Elementolab/Job submission on Panda
From Icbwiki
- access the ElementoLab 300Tb /zenodotus file system
Create a tunnel to a machine that mounts /zenodotus
ssh -l username -L 9999:paris.pbtech:22 -N descartes.med.cornell.edu
In a new window, you can now scp/ssh
scp -P 9999 username@localhost:/zenodotus/abc/quota* .
- (Important!!) Managing large files
If you want to use unzip/gunzip, wget, tar, ftp, sftp, and rsync on large files, run it on the four dedicated machines (boreas, notos, zephyros, and euros).
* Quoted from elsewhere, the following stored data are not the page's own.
import Summits.ABC.IUTFork.Conditional.Layer4OfS
import Summits.ABC.IUTFork.Conditional.Layer4OfSInhabitedV7
import Summits.ABC.IUTFork.DAGC312k
import Summits.ABC.IUTFork.DAGL4a
import Summits.ABC.IUTFork.DAGL4b
import Summits.ABC.IUTFork.DAGL4p
import Summits.ABC.IUTFork.DAGL4q
import Summits.ABC.IUTFork.DAGL4r
import Summits.ABC.IUTFork.DAGL4s
import Summits.ABC.IUTFork.DAGL4t
import Summits.ABC.IUTFork.DAGL4u
import Summits.ABC.IUTFork.DAGL4w
import Summits.ABC.IUTFork.DAGUm
import HarnessLib

/-!
# L4 layer certificate — KERNEL INHABITATION of the v9 residual (`Layer4Residual9` is a theorem of the index) — companion module V9

abc-iut cell; generator and V0–V3 of record: seat abc-iut-w6-d032 (row CERT-L4); this V9 run by seat abc-iut-w6-d071 (gen 3) on the L4 lead's GO
2026-08-26T13:53:03Z and mover lines (tools read-only). PROOF-ONLY companion (theorems only; no definition, no instance, no sorry, nothing restated);
a NEW module because `Conditional/Layer4OfSInhabited.lean` (v0–v2 companions, p430828 … p438230) sits at the 400-line cap. Same content and
honest framing as that file: the certificate's KERNEL NOTE made literal for the CURRENT binder — `layer4ResidualA9_inhabited`,
`layer4Residual9_inhabited`, `layer4Cone9_inhabited : Layer4ConeA9 ∧ Layer4ConeB7`, assembled from the index witnesses BY NAME (robust
superset form: reducible `And.intro` split, each conjunct closed by one of ALL slice-A claim-node witnesses, discharged ones first; part B's
`layer4ResidualB7_inhabited` is imported). CONSEQUENCE for the apex: the L4 binder `(h4 : Layer4Residual9)` CAN be instantiated — the L4
slice carries no open KERNEL obligation at the index level; «r» counts print-coverage NOT yet certified by the L4 lead (plan/L4/NODES.md) and is
untouched by this file. HONEST FRAMING: proves nothing about print; typed ≠ proved-as-printed; indexed ≠ endorsed; inhabited ≠ lead-discharged;
no side taken on [IUTchIII] Cor. 3.12; nothing here says abc is proved or refuted. [claim: Mochizuki2012, status: disputed] (node texts).
-/

namespace Summit.ABC.IUTFork.Conditional

open Summit.ABC.IUTFork.DAG

universe u₁ u₂ u₃ u₄

/-- `Layer4ResidualA9` is KERNEL-INHABITED (robust form: reducible `And.intro` split; each conjunct closed by an index witness BY NAME from the
superset list of ALL slice-A claim-node witnesses, discharged ones first). Inhabited ≠ lead-discharged. [claim: Mochizuki2012, status: disputed] -/
theorem layer4ResidualA9_inhabited : Layer4ResidualA9.{u₁} := by
  unfold Layer4ResidualA9
  repeat' (with_reducible apply And.intro)
  all_goals first
    | with_reducible exact N_AbsTopIII_Cor1_10_ii_part
    | with_reducible exact N_AbsTopIII_Cor2_3_i_part
    | with_reducible exact N_AbsTopIII_Cor2_7_part
    | with_reducible exact N_AbsTopIII_Cor2_7_b_r9_holds
    | with_reducible exact N_AbsTopIII_Cor2_7_c_r12_holds
    | with_reducible exact N_AbsTopIII_Cor2_7_c_r16_holds
    | with_reducible exact N_AbsTopIII_Cor3_6_ii_part
    | with_reducible exact N_AbsTopIII_Cor3_6_iv_part
    | with_reducible exact N_AbsTopIII_Cor4_5_i_part
    | with_reducible exact N_AbsTopIII_Cor4_5_ii_part
    | with_reducible exact N_AbsTopIII_Cor4_5_iii_part
    | with_reducible exact N_AbsTopIII_Cor4_5_iv_part
    | with_reducible exact N_AbsTopIII_Cor4_5_v_part
    | with_reducible exact N_AbsTopIII_Cor5_10_i_part
    | with_reducible exact N_AbsTopIII_Cor5_10_ii_part
    | with_reducible exact N_AbsTopIII_Cor5_5_i_part
    | with_reducible exact N_AbsTopIII_Cor5_5_v_part
    | with_reducible exact N_AbsTopIII_Def2_1_i_holds
    | with_reducible exact N_AbsTopIII_Def2_1_ii_holds
    | with_reducible exact N_AbsTopIII_Def2_1_iii_holds
    | with_reducible exact N_AbsTopIII_Def3_1_i_holds
    | with_reducible exact N_AbsTopIII_Def3_1_ii_holds
    | with_reducible exact N_AbsTopIII_Def3_1_iii_holds
    | with_reducible exact N_AbsTopIII_Def3_1_iv_holds
    | with_reducible exact N_AbsTopIII_Def3_1_v_holds
    | with_reducible exact N_AbsTopIII_Def3_1_vi_holds
    | with_reducible exact N_AbsTopIII_Def3_5_i_holds
    | with_reducible exact N_AbsTopIII_Def3_5_ii_holds
    | with_reducible exact N_AbsTopIII_Def3_5_iii_holds
    | with_reducible exact N_AbsTopIII_Def3_5_iv_holds
    | with_reducible exact N_AbsTopIII_Def3_5_v_holds
    | with_reducible exact N_AbsTopIII_Def3_5_vi_holds
    | with_reducible exact N_AbsTopIII_Def4_1_ii_part
    | with_reducible exact N_AbsTopIII_Def4_1_iii_holds
    | with_reducible exact N_AbsTopIII_Def4_1_iv_holds
    | with_reducible exact N_AbsTopIII_Def5_1_iii_holds
    | with_reducible exact N_AbsTopIII_Def5_1_iv_holds
    | with_reducible exact N_AbsTopIII_Def5_4_ii_part
    | with_reducible exact N_AbsTopIII_Def5_4_iii_part
    | with_reducible exact N_AbsTopIII_Def5_4_v_part
    | with_reducible exact N_AbsTopIII_Def5_4_vii_part
    | with_reducible exact N_AbsTopIII_Def5_6_i_holds
    | with_reducible exact N_AbsTopIII_Prop1_1_i_part
    | with_reducible exact N_AbsTopIII_Prop1_3_part
    | with_reducible exact N_AbsTopIII_Prop2_2_ii_part
    | with_reducible exact N_AbsTopIII_Prop2_5_part
    | with_reducible exact N_AbsTopIII_Prop2_6_part
    | with_reducible exact N_AbsTopIII_Prop3_2_ii_part
    | with_reducible exact N_AbsTopIII_Prop3_2_iii_part
    | with_reducible exact N_AbsTopIII_Prop3_2_iv_part
    | with_reducible exact N_AbsTopIII_Prop3_2_v_part
    | with_reducible exact N_AbsTopIII_Prop3_3_ii_holds
    | with_reducible exact N_AbsTopIII_Prop4_2_i_holds
    | with_reducible exact N_AbsTopIII_Prop4_2_ii_holds
    | with_reducible exact N_AbsTopIII_Prop5_7_i_part
    | with_reducible exact N_AbsTopIII_Prop5_7_ii_part
    | with_reducible exact N_AbsTopIII_Prop5_8_i_part
    | with_reducible exact N_AbsTopIII_Prop5_8_ii_part
    | with_reducible exact N_AbsTopIII_Prop5_8_ii_L01_holds
    | with_reducible exact N_AbsTopIII_Prop5_8_ii_L05a_holds
    | with_reducible exact N_AbsTopIII_Prop5_8_ii_L05b_holds
    | with_reducible exact N_AbsTopIII_Prop5_8_ii_L08_holds
    | with_reducible exact N_AbsTopIII_Prop5_8_iii_part
    | with_reducible exact N_AbsTopIII_Prop5_8_iv_part
    | with_reducible exact N_AbsTopIII_Prop5_8_v_part
    | with_reducible exact N_AbsTopIII_Prop5_8_vi_part
    | with_reducible exact N_AbsTopIII_Cor1_10_iii_part
    | with_reducible exact N_AbsTopIII_Cor2_4_part
    | with_reducible exact N_AbsTopIII_Cor2_9_part
    | with_reducible exact N_AbsTopIII_Cor3_6_v_part
    | with_reducible exact N_AbsTopIII_Cor5_10_iv_part
    | with_reducible exact N_AbsTopIII_Cor5_2_i_part
    | with_reducible exact N_AbsTopIII_Cor5_2_v_part
    | with_reducible exact N_AbsTopIII_Cor5_5_iv_part
    | with_reducible exact N_AbsTopIII_Prop1_4_i_part
    | with_reducible exact N_AbsTopIII_Prop1_4_ii_part
    | with_reducible exact N_AbsTopIII_Prop1_6_ii_part
    | with_reducible exact N_AbsTopIII_Thm1_9_part

/-- `Layer4Residual9` (the apex's ONE L4 binder at v9) is KERNEL-INHABITED. Inhabited ≠ lead-discharged. [claim: Mochizuki2012, status: disputed] -/
theorem layer4Residual9_inhabited : Layer4Residual9.{u₁, u₂} :=
  ⟨layer4ResidualA9_inhabited, layer4ResidualB7_inhabited⟩

/-- The whole L4 slice at v9, AT THE INDEX LEVEL, is a kernel theorem: `Layer4ConeA9 ∧ Layer4ConeB7`. [claim: Mochizuki2012, status: disputed] -/
theorem layer4Cone9_inhabited : Layer4ConeA9.{u₁, u₂, u₃, u₄} ∧ Layer4ConeB7.{u₁, u₂, u₃} :=
  layer4Cone9_of layer4Residual9_inhabited

end Summit.ABC.IUTFork.Conditional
Please do not run it on the Panda login node.
[From PBtech:] we ask that all I/O intensive operations be done on the "four winds" machines (boreas, notos, zephyros, and euros). This includes operations such as unzip/gunzip, wget, tar, and rsync. All file systems that are mounted on panda are available on these machines as well. If you are unable to log into them, please email pbtech@med.cornell.edu, and we will grant you access. Please use the panda login node for sge-specific tasks (qsub, qstat, etc.) only.
- SGE documentation (PBtech) http://pbtech.med.cornell.edu/pbwiki/index.php/Sun_Grid_Engine
Note: currently, the max number of jobs allowed per user = 400, and this includes jobs that are waiting in the queue. To submit a large number of jobs, use the array jobs option (-t).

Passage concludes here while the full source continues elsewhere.